In Re Sanders

243 B.R. 326, 43 Collier Bankr. Cas. 2d 1143, 2000 Bankr. LEXIS 25, 35 Bankr. Ct. Dec. (CRR) 139
CourtUnited States Bankruptcy Court, N.D. Ohio
DecidedJanuary 19, 2000
Docket19-10911
StatusPublished
Cited by16 cases

This text of 243 B.R. 326 (In Re Sanders) is published on Counsel Stack Legal Research, covering United States Bankruptcy Court, N.D. Ohio primary law. Counsel Stack provides free access to over 12 million legal documents including statutes, case law, regulations, and constitutions.

Bluebook
In Re Sanders, 243 B.R. 326, 43 Collier Bankr. Cas. 2d 1143, 2000 Bankr. LEXIS 25, 35 Bankr. Ct. Dec. (CRR) 139 (Ohio 2000).

Opinion

MEMORANDUM OF OPINION AND ORDER

RANDOLPH BAXTER, Bankruptcy Judge.

Beverly A. Sanders (the Debtor) objected to an arrearage claim of $6,965.73 filed by The Money Store (TMS) on the belief that such claim was excessive and should have been in the lesser amount of $4,778.73. The Debtor only objects to that part of TMS’ claim which seeks payment of $2,172.00 characterized as “legal fees, court costs & out-of-pocket expenses”. Following a hearing on the matter and an examination of the record, generally, the Debtor’s objection is sustained in part.

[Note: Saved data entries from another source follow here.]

/-- [folklore] **THE COMPLETED GHOST TADPOLE ROW AT A BASE BOND, SHARP**: with `Y = blk b`, `J′_b x := qJetAt (ctrHalf n) n ν b Y x`, the leg's block-row
|·|-mass `M` on `B(Y)` and `S = 2∕min 2 a`:
`|n⁻⁸ · fullSum (w ↦ w_μw_ν·T₇(b+w,b))| ≤ |x₀cQ|·(n⁻⁴·((n−1)³·((M·n⁻⁴ + S)·Σ_{x ∈ B(Y)} |J′_b x|)))` — the full sum IS the finite sum over the ball of
radius `n − 1` (`fullSum_of_support`), the (1.22) weight costs `(n−1)²`, and the displaced bond is summed FIRST (`sum_ball_abs_qJetAt_le`). -/
theorem abs_fullSum_T₇_le_sharp (ha : 0 < a) (μ ν : Fin 4) (b : Pt) {M : ℝ}
    (hM : ∀ x : Site 4, ∑ z ∈ B (n - 1) (blk (n - 1) b), |Ggh n a x z () ()| ≤ M) :
    |((n : ℝ) ^ 8)⁻¹ * fullSum (fun w : Pt => toReal w μ * toReal w ν *
        tadpoleTableA (Ggh n a) (WghAt (ctrHalf n) n x₀ cK cQ) μ ν (b + w) b)| ≤
      |x₀ * cQ| * (((n : ℝ) ^ 4)⁻¹ * ((((n - 1 : ℕ) : ℝ)) ^ 2 * (((n : ℝ) - 1) *
        ((M * ((n : ℝ) ^ 4)⁻¹ + 2 / min 2 a) * ∑ x ∈ B (n - 1) (blk (n - 1) b), |qJetAt (ctrHalf n) n ν b (blk (n - 1) b) x|)))) := by
  have hn1 : (1 : ℝ) ≤ n := by exact_mod_cast NeZero.one_le
  have hn : (0 : ℝ) < n := by linarith
  have hm : 0 < min 2 a := lt_min (by norm_num) ha
  have hM0 : 0 ≤ M := (Finset.sum_nonneg fun z _ => abs_nonneg _).trans (hM 0)
  set Y := blk (n - 1) b with hY
  set A : ℝ := ∑ x ∈ B (n - 1) Y, |qJetAt (ctrHalf n) n ν b Y x| with hA
  have hA0 : 0 ≤ A := Finset.sum_nonneg fun x _ => abs_nonneg _
  set K : Pt → ℝ := fun w => toReal w μ * toReal w ν * tadpoleTableA (Ggh n a) (WghAt (ctrHalf n) n x₀ cK cQ) μ ν (b + w) b with hK
  have hfar : ∀ w : Pt, n - 1 < supNorm w → K w = 0 := fun w hw => by
    simp only [hK]; rw [T₇_eq_zero_of_far (ctrHalf n) n x₀ cK cQ μ ν b w hw, mul_zero]
  rw [fullSum_of_support hfar]
  -- pointwise on the ball: weight `(n−1)²` × placements
  have hpt : ∀ w ∈ annulus 4 0 (n - 1), |K w| ≤ (((n - 1 : ℕ) : ℝ)) ^ 2 * (1 / 2 * (|x₀ * cQ| * (n : ℝ) ^ 4) *
      (2 * M * ∑ x ∈ B (n - 1) Y, |qJetAt (ctrHalf n) n μ (b + w) Y x| * |qJetAt (ctrHalf n) n ν b Y x|
        + 2 * (2 / min 2 a) * ((∑ x ∈ B (n - 1) Y, |qJetAt (ctrHalf n) n μ (b + w) Y x|) * A))) := by
    intro w hw
    have hw0 : w ≠ 0 := fun e => by
      have h1 := (mem_annulus_iff.mp hw).1
      rw [e, supNorm_eq_zero_iff.mpr rfl] at h1
      exact lt_irrefl _ h1
    simp only [hK]
    rw [abs_mul]
    exact mul_le_mul (abs_weight_le_of_mem_ball hw μ ν) (abs_T₇_le_placements (ctrHalf n) n x₀ cK cQ ha μ ν b hw0 hM) (abs_nonneg _)
      (by positivity)
  -- the displaced-bond sums (M7)
  have hD : ∑ w ∈ annulus 4 0 (n - 1), ∑ x ∈ B (n - 1) Y, |qJetAt (ctrHalf n) n μ (b + w) Y x| * |qJetAt (ctrHalf n) n ν b Y x|
      ≤ ((n : ℝ) - 1) * ((n : ℝ) ^ 4)⁻¹ * A := by
    rw [Finset.sum_comm]
    calc ∑ x ∈ B (n - 1) Y, ∑ w ∈ annulus 4 0 (n - 1), |qJetAt (ctrHalf n) n μ (b + w) Y x| * |qJetAt (ctrHalf n) n ν b Y x|
        = ∑ x ∈ B (n - 1) Y, (∑ w ∈ annulus 4 0 (n - 1), |qJetAt (ctrHalf n) n μ (b + w) Y x|) * |qJetAt (ctrHalf n) n ν b Y x| := by
          refine Finset.sum_congr rfl fun x _ => by rw [Finset.sum_mul]
      _ ≤ ∑ x ∈ B (n - 1) Y, (((n : ℝ) - 1) * ((n : ℝ) ^ 4)⁻¹) * |qJetAt (ctrHalf n) n ν b Y x| :=
          Finset.sum_le_sum fun x _ => mul_le_mul_of_nonneg_right (sum_ball_abs_qJetAt_le n μ b Y x) (abs_nonneg _)
      _ = ((n : ℝ) - 1) * ((n : ℝ) ^ 4)⁻¹ * A := by rw [← Finset.mul_sum]
  have hAA : ∑ w ∈ annulus 4 0 (n - 1), (∑ x ∈ B (n - 1) Y, |qJetAt (ctrHalf n) n μ (b + w) Y x|) ≤ ((n : ℝ) - 1) := by
    rw [Finset.sum_comm]
    calc ∑ x ∈ B (n - 1) Y, ∑ w ∈ annulus 4 0 (n - 1), |qJetAt (ctrHalf n) n μ (b + w) Y x|
        ≤ ∑ _x ∈ B (n - 1) Y, ((n : ℝ) - 1) * ((n : ℝ) ^ 4)⁻¹ := Finset.sum_le_sum fun x _ => sum_ball_abs_qJetAt_le n μ b Y x
      _ = (n : ℝ) ^ 4 * (((n : ℝ) - 1) * ((n : ℝ) ^ 4)⁻¹) := sum_B_const' n Y _
      _ = (n : ℝ) - 1 := by field_simp
  -- assemble
  have hsum : ∑ w ∈ annulus 4 0 (n - 1), |K w| ≤ (((n - 1 : ℕ) : ℝ)) ^ 2 * (1 / 2 * (|x₀ * cQ| * (n : ℝ) ^ 4) *
      (2 * M * (((n : ℝ) - 1) * ((n : ℝ) ^ 4)⁻¹ * A) + 2 * (2 / min 2 a) * (((n : ℝ) - 1) * A))) := by
    refine (Finset.sum_le_sum hpt).trans ?_
    rw [← Finset.mul_sum, ← Finset.mul_sum]
    refine mul_le_mul_of_nonneg_left (mul_le_mul_of_nonneg_left ?_ (by positivity)) (by positivity)
    rw [Finset.sum_add_distrib, ← Finset.mul_sum, ← Finset.mul_sum]
    refine add_le_add (mul_le_mul_of_nonneg_left hD (by positivity)) (mul_le_mul_of_nonneg_left ?_ (by positivity))
    rw [← Finset.sum_mul]
    exact mul_le_mul_of_nonneg_right hAA hA0
  rw [abs_mul, abs_of_nonneg (by positivity : (0 : ℝ) ≤ ((n : ℝ) ^ 8)⁻¹)]
  calc ((n : ℝ) ^ 8)⁻¹ * |∑ w ∈ annulus 4 0 (n - 1), K w|
      ≤ ((n : ℝ) ^ 8)⁻¹ * ∑ w ∈ annulus 4 0 (n - 1), |K w| :=
        mul_le_mul_of_nonneg_left (Finset.abs_sum_le_sum_abs _ _) (by positivity)
    _ ≤ ((n : ℝ) ^ 8)⁻¹ * ((((n - 1 : ℕ) : ℝ)) ^ 2 * (1 / 2 * (|x₀ * cQ| * (n : ℝ) ^ 4) *
      (2 * M * (((n : ℝ) - 1) * ((n : ℝ) ^ 4)⁻¹ * A) + 2 * (2 / min 2 a) * (((n : ℝ) - 1) * A)))) :=
        mul_le_mul_of_nonneg_left hsum (by positivity)
    _ = |x₀ * cQ| * (((n : ℝ) ^ 4)⁻¹ * ((((n - 1 : ℕ) : ℝ)) ^ 2 * (((n : ℝ) - 1) *
        ((M * ((n : ℝ) ^ 4)⁻¹ + 2 / min 2 a) * A)))) := by
        field_simp

end Base

/-! ## §3 Over the base bonds: the base bond summed first (M7); `h₇` with tolerance `n⁴` -/

section Row

variable (n : ℕ) [NeZero n]

/-- [folklore] The residue sites lie in the block of the origin: `blk (n−1) (resSite r) = 0`. -/
theorem blk_resSite (r : Fin 4 → Fin n) : blk (n - 1) (resSite (d := 4) (N := n) r) = 0 := by
  funext i
  simp only [blk, side_pred n, resSite, Pi.zero_apply]
  exact Int.ediv_eq_zero_of_lt (by positivity) (by exact_mod_cast (r i).isLt)

/-- [folklore] **THE BASE-BOND SUM OF THE ROOTED JET** (M7 over the residue sites, root block `0`): `Σ_{b ∈ image resSite} |qJetAt (ctrHalf n) n ν b 0 x| ≤ (n−1)·n⁻⁴`. -/
theorem sum_resSite_abs_qJetAt_le (ν : Fin 4) (x : Site 4) :
    ∑ b ∈ (univ : Finset (Fin 4 → Fin n)).image resSite, |qJetAt (ctrHalf n) n ν b 0 x| ≤ ((n : ℝ) - 1) * ((n : ℝ) ^ 4)⁻¹ :=
  sum_bond_abs_qJetAt_le_of_root n ν (fun i => ctrHalf_mem n i) _ 0 x

variable {a : ℝ} (x₀ cK cQ : ℝ)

The Debtor owns and resides at 11420 Dove Avenue in Cleveland, Ohio. In November of 1995, she obtained a mortgage loan from TMS in an amount of $55,800.00. Her monthly mortgage payment was $530.97. Due to delinquent payments, *327 TMS commenced foreclosure proceedings on the Debtor’s residence. Subsequently, the Debtor filed for relief under Chapter 13 of the Bankruptcy Code, wherein her repayment plan (the Plan) was confirmed on or about June 9,1999, without objection from TMS.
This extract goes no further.